=== Exercise goal ===
Give back exactly the stretch of data below from the line holding "(if 2 ∣ s ∧ n₁ = n₃" through the line holding "(if (fun s c => ((i = 1", both ends included, and leave the remaining lines out.

=== Saved data entries ===
»»

/-- **(T-box | sq) `SqLabelledBoxSum_holds : SqLabelledBoxSum`** (discharges the named fact ★ p859958) — THE TRUNCATED LABELLED κ-BOX-SUM OF THE SQUARE TRUNK holds: for every cell-value function `v` following
the κ-table of ★ p856906 with the glue feet ∕ hanging cells cut at `2ρ + m* ≤ 2n′` and every fenced isoceles key (`2d ≤ nⱼ + 1`, `nⱼ ≡ d (2)`, `2 ≤ d`, conductor side
condition), `(q − 1)·Σ_{box} v = SIGN·(q^{k−(d+1)∕2} − q^{k−max((d+1)∕2, B)})`.  ★ p856906's proof with the cut folded into the glue bracket (`glue_cut_absorb`), FILE 1's
`kappa_diag_sum_brk` ∕ `window_mul_eval_trunc` ∕ `kappa_arith_trunc`, ★ `kappa_plane_sum` ∕ `foot_mul_eval` ∕ `sum_box_eq_triple_sum` ∕ `triple_sum_eq_diag_add_planes` unchanged.
[cite: Kottwitz1986BaseChangeUnits, §1 pp. 240–241] [cite: Rogawski1990, §4.9 Prop. 4.9.1 (a) p. 55; §4.10 p. 58] -/
theorem SqLabelledBoxSum_holds : SqLabelledBoxSum := by
  intro q d n₁ n₂ n₃ Bx k hd hiso hfence h1 h2 h3 hBx hk i ω εH εG hω0 hω1 hω2 v hcore hT1 hT2 hT3 hG1 hG2 hG3 hH hzero
  obtain ⟨hf1, hf2, hf3⟩ := hfence
  have hd1 : 1 ≤ d := by omega
  have hdn : d ≤ min n₁ (min n₂ n₃) := le_min (by omega) (le_min (by omega) (by omega))
  -- (0) the odd-parity cells are off the shape list (★ p856906 (0) verbatim)
  have hz_diag : ∀ r, 1 ≤ r → ¬ 2 ∣ r → v ![r, r, r] = 0 := fun r hr hr2 => hzero _ (by
    rintro (h | ⟨s', hs', -, h | h | h⟩ | ⟨ρ, s', hρ, hs', -, h | h | h⟩ | ⟨ρ, hρ, h⟩) <;> rw [vec3_eq_iff] at h <;> omega)
  have hz_p1 : ∀ r s, 1 ≤ r → ¬ 2 ∣ r → 1 ≤ s → v ![r, r + s, r + s] = 0 := fun r s hr hr2 hs => hzero _ (by
    rintro (h | ⟨s', hs', -, h | h | h⟩ | ⟨ρ, s', hρ, hs', -, h | h | h⟩ | ⟨ρ, hρ, h⟩) <;> rw [vec3_eq_iff] at h <;> omega)
  have hz_p2 : ∀ r s, 1 ≤ r → ¬ 2 ∣ r → 1 ≤ s → v ![r + s, r, r + s] = 0 := fun r s hr hr2 hs => hzero _ (by
    rintro (h | ⟨s', hs', -, h | h | h⟩ | ⟨ρ, s', hρ, hs', -, h | h | h⟩ | ⟨ρ, hρ, h⟩) <;> rw [vec3_eq_iff] at h <;> omega)
  have hz_p3 : ∀ r s, 1 ≤ r → ¬ 2 ∣ r → 1 ≤ s → v ![r + s, r + s, r] = 0 := fun r s hr hr2 hs => hzero _ (by
    rintro (h | ⟨s', hs', -, h | h | h⟩ | ⟨ρ, s', hρ, hs', -, h | h | h⟩ | ⟨ρ, hρ, h⟩) <;> rw [vec3_eq_iff] at h <;> omega)
  have hreg : ∀ x y z : ℕ, v ![x, y, z] ≠ 0 → (x = y ∧ y = z) ∨ (y = z ∧ x < y) ∨ (x = z ∧ y < x) ∨ (x = y ∧ z < x) := by
    intro x y z hne
    by_contra hc
    refine hne (hzero _ ?_)
    rintro (h | ⟨s', hs', hs2, h | h | h⟩ | ⟨ρ, s', hρ, hs', hs2, h | h | h⟩ | ⟨ρ, hρ, h⟩) <;> rw [vec3_eq_iff] at h <;> omega
  have hm₁ : min n₁ (min n₂ n₃) ≤ n₁ := min_le_left _ _
  have hm₂ : min n₁ (min n₂ n₃) ≤ n₂ := le_trans (min_le_right _ _) (min_le_left _ _)
  have hm₃ : min n₁ (min n₂ n₃) ≤ n₃ := le_trans (min_le_right _ _) (min_le_right _ _)
  -- (1) the planes' glued rows in the generic shape, the CUT folded into the glue bracket (`glue_cut_absorb`)
  have hG1' : ∀ ρ s, 1 ≤ ρ → 1 ≤ s → (fun r t => v ![r, t, t]) (2 * ρ) (2 * ρ + s) =
      (if (i = 0) ∧ 2 ∣ s ∧ 2 * ρ ≤ min n₂ n₃ ∧ 2 * ρ + s ≤ n₁ then
          ω * (q : ℚ) ^ (2 * ρ + s / 2 - 1) * ((if 2 * d ≤ s then (q : ℚ) - 1 else 0) - (if s + 2 = 2 * d then 1 else 0)) else 0) +
      (if 2 ∣ s ∧ n₂ = n₃ ∧ n₁ = n₂ + s ∧ n₂ < 2 * ρ ∧ 2 * ρ - n₂ ≤ n₂ - d + 1 then
          (if (fun s c => ((i = 0 → 2 * d ≤ s + 2 * c) ∧ (i ≠ 0 → d ≤ c)) ∧ c ≤ (n₂ + 1) / 2 - d) s ((2 * ρ - n₂ + 1) / 2) then εG 0 i else 0) *
            (q : ℚ) ^ (2 * ρ + s / 2 - (2 * ρ - n₂ + 1) / 2) else 0) := by
    intro ρ s hρ hs
    simp only []
    rw [hG1 ρ s hρ hs, (vec_single_ite _ _ i).1, (vec_bracket_ite _ _ (εG 0) i).1,
      glue_cut_absorb (E' := (2 * ρ - n₂ + 1) / 2 ≤ (n₂ + 1) / 2 - d)]
    intro _ _ _ h4 _
    constructor <;> intro h <;> omega
  have hG2' : ∀ ρ s, 1 ≤ ρ → 1 ≤ s → (fun r t => v ![t, r, t]) (2 * ρ) (2 * ρ + s) =
      (if (i = 1) ∧ 2 ∣ s ∧ 2 * ρ ≤ min n₁ n₃ ∧ 2 * ρ + s ≤ n₂ then
          ω * (q : ℚ) ^ (2 * ρ + s / 2 - 1) * ((if 2 * d ≤ s then (q : ℚ) - 1 else 0) - (if s + 2 = 2 * d then 1 else 0)) else 0) +
      (if 2 ∣ s ∧ n₁ = n₃ ∧ n₂ = n₁ + s ∧ n₁ < 2 * ρ ∧ 2 * ρ - n₁ ≤ n₁ - d + 1 then
          (if (fun s c => ((i = 1 → 2 * d ≤ s + 2 * c) ∧ (i ≠ 1 → d ≤ c)) ∧ c ≤ (n₁ + 1) / 2 - d) s ((2 * ρ - n₁ + 1) / 2) then εG 1 i else 0) *
            (q : ℚ) ^ (2 * ρ + s / 2 - (2 * ρ - n₁ + 1) / 2) else 0) := by
    intro ρ s hρ hs
    simp only []
    rw [hG2 ρ s hρ hs, (vec_single_ite _ _ i).2.1, (vec_bracket_ite _ _ (εG 1) i).2.1,
      glue_cut_absorb (E' := (2 * ρ - n₁ + 1) / 2 ≤ (n₁ + 1) / 2 - d)]
    intro _ _ _ h4 _
    constructor <;> intro h <;> omega
  have hG3' : ∀ ρ s, 1 ≤ ρ → 1 ≤ s → (fun r t => v ![t, t, r]) (2 * ρ) (2 * ρ + s) =
      (if (i = 2) ∧ 2 ∣ s ∧ 2 * ρ ≤ min n₁ n₂ ∧ 2 * ρ + s ≤ n₃ then
          ω * (q : ℚ) ^ (2 * ρ + s / 2 - 1) * ((if 2 * d ≤ s then (q : ℚ) - 1 else 0) - (if s + 2 = 2 * d then 1 else 0)) else 0) +
      (if 2 ∣ s ∧ n₁ = n₂ ∧ n₃ = n₁ + s ∧ n₁ < 2 * ρ ∧ 2 * ρ - n₁ ≤ n₁ - d + 1 then
          (if (fun s c => ((i = 2 → 2 * d ≤ s + 2 * c) ∧ (i ≠ 2 → d ≤ c)) ∧ c ≤ (n₁ + 1) / 2 - d) s ((2 * ρ - n₁ + 1) / 2) then εG 2 i else 0) *
            (q : ℚ) ^ (2 * ρ + s / 2 - (2 * ρ - n₁ + 1) / 2) else 0) := by
    intro ρ s hρ hs
    simp only []
    rw [hG3 ρ s hρ hs, (vec_single_ite _ _ i).2.2, (vec_bracket_ite _ _ (εG 2) i).2.2,
      glue_cut_absorb (E' := (2 * ρ - n₁ + 1) / 2 ≤ (n₁ + 1) / 2 - d)]
    intro _ _ _ h4 _
    constructor <;> intro h <;> omega
  -- the hanging cells: the CUT folded into the H bracket `d ≤ c ∧ c ≤ U(n₁)`
  have hH' : ∀ ρ, 1 ≤ ρ → (fun r => v ![r, r, r]) (2 * ρ) =
      if (n₁ = n₂) ∧ (n₂ = n₃) ∧ n₁ < 2 * ρ ∧ 2 * ρ - n₁ ≤ n₁ - d + 1 ∧ (fun c => d ≤ c ∧ c ≤ (n₁ + 1) / 2 - d) ((2 * ρ - n₁ + 1) / 2)
        then εH * (q : ℚ) ^ (2 * ρ - (2 * ρ - n₁ + 1) / 2) else 0 := by
    intro ρ hρ
    simp only []
    rw [hH ρ hρ]
    refine if_congr ?_ rfl rfl
    constructor
    · rintro ⟨k1, k2, k3, k4, k5, k6⟩; exact ⟨k1, k2, k3, k4, k5, by omega⟩
    · rintro ⟨k1, k2, k3, k4, k5, k6⟩; exact ⟨k1, k2, k3, k4, k5, by omega⟩
  -- (2) diagonal + planes, evaluated (★ re-index, FILE 1's bracketed diagonal, ★ `kappa_plane_sum` with the cut brackets)
  rw [sum_box_eq_triple_sum, triple_sum_eq_diag_add_planes Bx v hreg,
    kappa_diag_sum_brk (q : ℚ) εH (n₁ = n₂) (n₂ = n₃) (fun c => d ≤ c ∧ c ≤ (n₁ + 1) / 2 - d) (le_trans hdn hm₁) h1 (fun h12 h23 => by omega)
      (fun r => v ![r, r, r]) hcore hH' hz_diag,
    kappa_plane_sum (q : ℚ) ω (εG 0 i) (i = 0) (fun s c => ((i = 0 → 2 * d ≤ s + 2 * c) ∧ (i ≠ 0 → d ≤ c)) ∧ c ≤ (n₂ + 1) / 2 - d) hd (le_trans hdn hm₂)
      (fun _ => h2) (by omega) (fun r t => v ![r, t, t]) hT1 hG1' hz_p1,
    kappa_plane_sum (q : ℚ) ω (εG 1 i) (i = 1) (fun s c => ((i = 1 → 2 * d ≤ s + 2 * c) ∧ (i ≠ 1 → d ≤ c)) ∧ c ≤ (n₁ + 1) / 2 - d) hd (le_trans hdn hm₁)
      (fun _ => h1) (by omega) (fun r t => v ![t, r, t]) hT2 hG2' hz_p2,
    kappa_plane_sum (q : ℚ) ω (εG 2 i) (i = 2) (fun s c => ((i = 2 → 2 * d ≤ s + 2 * c) ∧ (i ≠ 2 → d ≤ c)) ∧ c ≤ (n₁ + 1) / 2 - d) hd (le_trans hdn hm₁)
      (fun _ => h1) (by omega) (fun r t => v ![t, t, r]) hT3 hG3' hz_p3]
  -- (3) evaluate every block times `q − 1`: feet by ★ `foot_mul_eval`, windows by FILE 1's `window_mul_eval_trunc` (top `U = (n′+1)/2 − d ≤ C` under the fence)
  have hbrk : ∀ (p : Fin 3) (s c : ℕ), ((i = p → 2 * d ≤ s + 2 * c) ∧ (i ≠ p → d ≤ c)) ↔ (if i = p then d - s / 2 else d) ≤ c := by
    intro p s c
    by_cases hip : i = p
    · rw [if_pos hip]; constructor
      · rintro ⟨h, -⟩; have := h hip; omega
      · intro h; exact ⟨fun _ => by omega, fun h' => absurd hip h'⟩
    · rw [if_neg hip]; constructor
      · rintro ⟨-, h⟩; exact h hip
      · intro h; exact ⟨fun h' => absurd h' hip, fun _ => h⟩
  have eF0 : ((q : ℚ) - 1) * (ω * ∑ j ∈ Icc d (n₁ / 2), (q : ℚ) ^ j) + ((q : ℚ) - 1) * (ω * ∑ ρ ∈ Icc 1 (min n₂ n₃ / 2),
      ((if ρ + d ≤ n₁ / 2 then (q : ℚ) ^ (n₁ / 2 + ρ) - (q : ℚ) ^ (2 * ρ + d - 1) else 0) - (if ρ + d ≤ n₁ / 2 + 1 then (q : ℚ) ^ (2 * ρ + d - 2) else 0)))
      = if min n₂ n₃ / 2 + d ≤ n₁ / 2 then ω * ((q : ℚ) ^ (n₁ / 2 + min n₂ n₃ / 2 + 1) - (q : ℚ) ^ (2 * (min n₂ n₃ / 2) + d)) else 0 := by
    rw [← mul_add, ← mul_add]; exact foot_mul_eval (q : ℚ) ω hd1 _ _
  have eF1 : ((q : ℚ) - 1) * (ω * ∑ j ∈ Icc d (n₂ / 2), (q : ℚ) ^ j) + ((q : ℚ) - 1) * (ω * ∑ ρ ∈ Icc 1 (min n₁ n₃ / 2),
      ((if ρ + d ≤ n₂ / 2 then (q : ℚ) ^ (n₂ / 2 + ρ) - (q : ℚ) ^ (2 * ρ + d - 1) else 0) - (if ρ + d ≤ n₂ / 2 + 1 then (q : ℚ) ^ (2 * ρ + d - 2) else 0)))
      = if min n₁ n₃ / 2 + d ≤ n₂ / 2 then ω * ((q : ℚ) ^ (n₂ / 2 + min n₁ n₃ / 2 + 1) - (q : ℚ) ^ (2 * (min n₁ n₃ / 2) + d)) else 0 := by
    rw [← mul_add, ← mul_add]; exact foot_mul_eval (q : ℚ) ω hd1 _ _
  have eF2 : ((q : ℚ) - 1) * (ω * ∑ j ∈ Icc d (n₃ / 2), (q : ℚ) ^ j) + ((q : ℚ) - 1) * (ω * ∑ ρ ∈ Icc 1 (min n₁ n₂ / 2),
      ((if ρ + d ≤ n₃ / 2 then (q : ℚ) ^ (n₃ / 2 + ρ) - (q : ℚ) ^ (2 * ρ + d - 1) else 0) - (if ρ + d ≤ n₃ / 2 + 1 then (q : ℚ) ^ (2 * ρ + d - 2) else 0)))
      = if min n₁ n₂ / 2 + d ≤ n₃ / 2 then ω * ((q : ℚ) ^ (n₃ / 2 + min n₁ n₂ / 2 + 1) - (q : ℚ) ^ (2 * (min n₁ n₂ / 2) + d)) else 0 := by
    rw [← mul_add, ← mul_add]; exact foot_mul_eval (q : ℚ) ω hd1 _ _
  have eD : ((q : ℚ) - 1) * (εH * ∑ c ∈ Icc 1 ((n₁ - d) / 2 + d % 2), (if d ≤ c ∧ c ≤ (n₁ + 1) / 2 - d then (q : ℚ) ^ (2 * (n₁ / 2) + c) else 0))
      = εH * (if max 1 d ≤ (n₁ + 1) / 2 - d then (q : ℚ) ^ (2 * (n₁ / 2) + ((n₁ + 1) / 2 - d) + 1) - (q : ℚ) ^ (2 * (n₁ / 2) + max 1 d) else 0) := by
    rw [mul_left_comm, window_mul_eval_trunc (q : ℚ) _ d _ _ (by omega) (fun c => d ≤ c) (fun _ => Iff.rfl)]
  have eW0 : ((q : ℚ) - 1) * (εG 0 i * ∑ c ∈ Icc 1 ((n₂ - d) / 2 + d % 2),
        (if ((i = 0 → 2 * d ≤ n₁ - n₂ + 2 * c) ∧ (i ≠ 0 → d ≤ c)) ∧ c ≤ (n₂ + 1) / 2 - d then (q : ℚ) ^ (2 * (n₂ / 2) + (n₁ - n₂) / 2 + c) else 0))
      = εG 0 i * (if max 1 (if i = 0 then d - (n₁ - n₂) / 2 else d) ≤ (n₂ + 1) / 2 - d then
          (q : ℚ) ^ (2 * (n₂ / 2) + (n₁ - n₂) / 2 + ((n₂ + 1) / 2 - d) + 1) - (q : ℚ) ^ (2 * (n₂ / 2) + (n₁ - n₂) / 2 + max 1 (if i = 0 then d - (n₁ - n₂) / 2 else d)) else 0) := by
    rw [mul_left_comm, window_mul_eval_trunc (q : ℚ) _ _ _ _ (by omega) _ (hbrk 0 (n₁ - n₂))]
  have eW1 : ((q : ℚ) - 1) * (εG 1 i * ∑ c ∈ Icc 1 ((n₁ - d) / 2 + d % 2),
        (if ((i = 1 → 2 * d ≤ n₂ - n₁ + 2 * c) ∧ (i ≠ 1 → d ≤ c)) ∧ c ≤ (n₁ + 1) / 2 - d then (q : ℚ) ^ (2 * (n₁ / 2) + (n₂ - n₁) / 2 + c) else 0))
      = εG 1 i * (if max 1 (if i = 1 then d - (n₂ - n₁) / 2 else d) ≤ (n₁ + 1) / 2 - d then
          (q : ℚ) ^ (2 * (n₁ / 2) + (n₂ - n₁) / 2 + ((n₁ + 1) / 2 - d) + 1) - (q : ℚ) ^ (2 * (n₁ / 2) + (n₂ - n₁) / 2 + max 1 (if i = 1 then d - (n₂ - n₁) / 2 else d)) else 0) := by
    rw [mul_left_comm, window_mul_eval_trunc (q : ℚ) _ _ _ _ (by omega) _ (hbrk 1 (n₂ - n₁))]
  have eW2 : ((q : ℚ) - 1) * (εG 2 i * ∑ c ∈ Icc 1 ((n₁ - d) / 2 + d % 2),
        (if ((i = 2 → 2 * d ≤ n₃ - n₁ + 2 * c) ∧ (i ≠ 2 → d ≤ c)) ∧ c ≤ (n₁ + 1) / 2 - d then (q : ℚ) ^ (2 * (n₁ / 2) + (n₃ - n₁) / 2 + c) else 0))
      = εG 2 i * (if max 1 (if i = 2 then d - (n₃ - n₁) / 2 else d) ≤ (n₁ + 1) / 2 - d then
          (q : ℚ) ^ (2 * (n₁ / 2) + (n₃ - n₁) / 2 + ((n₁ + 1) / 2 - d) + 1) - (q : ℚ) ^ (2 * (n₁ / 2) + (n₃ - n₁) / 2 + max 1 (if i = 2 then d - (n₃ - n₁) / 2 else d)) else 0) := by
    rw [mul_left_comm, window_mul_eval_trunc (q : ℚ) _ _ _ _ (by omega) _ (hbrk 2 (n₃ - n₁))]
  simp only [mul_add, mul_ite, mul_zero]
  rw [eF0, eF1, eF2, eD, eW0, eW1, eW2]
  clear eF0 eF1 eF2 eD eW0 eW1 eW2 hG1' hG2' hG3' hH' hG1 hG2 hG3 hT1 hT2 hT3 hH hzero hreg hz_diag hz_p1 hz_p2 hz_p3 hcore hbrk
  -- (4) FILE 1's truncated tiling
  exact kappa_arith_trunc (q : ℚ) ω εH εG hd hiso hdn h1 h2 h3 hk hf1 hf2 hf3 i hω0 hω1 hω2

««

=== Task response ===
      (if 2 ∣ s ∧ n₁ = n₃ ∧ n₂ = n₁ + s ∧ n₁ < 2 * ρ ∧ 2 * ρ - n₁ ≤ n₁ - d + 1 then
          (if (fun s c => ((i = 1 → 2 * d ≤ s + 2 * c) ∧ (i ≠ 1 → d ≤ c)) ∧ c ≤ (n₁ + 1) / 2 - d) s ((2 * ρ - n₁ + 1) / 2) then εG 1 i else 0) *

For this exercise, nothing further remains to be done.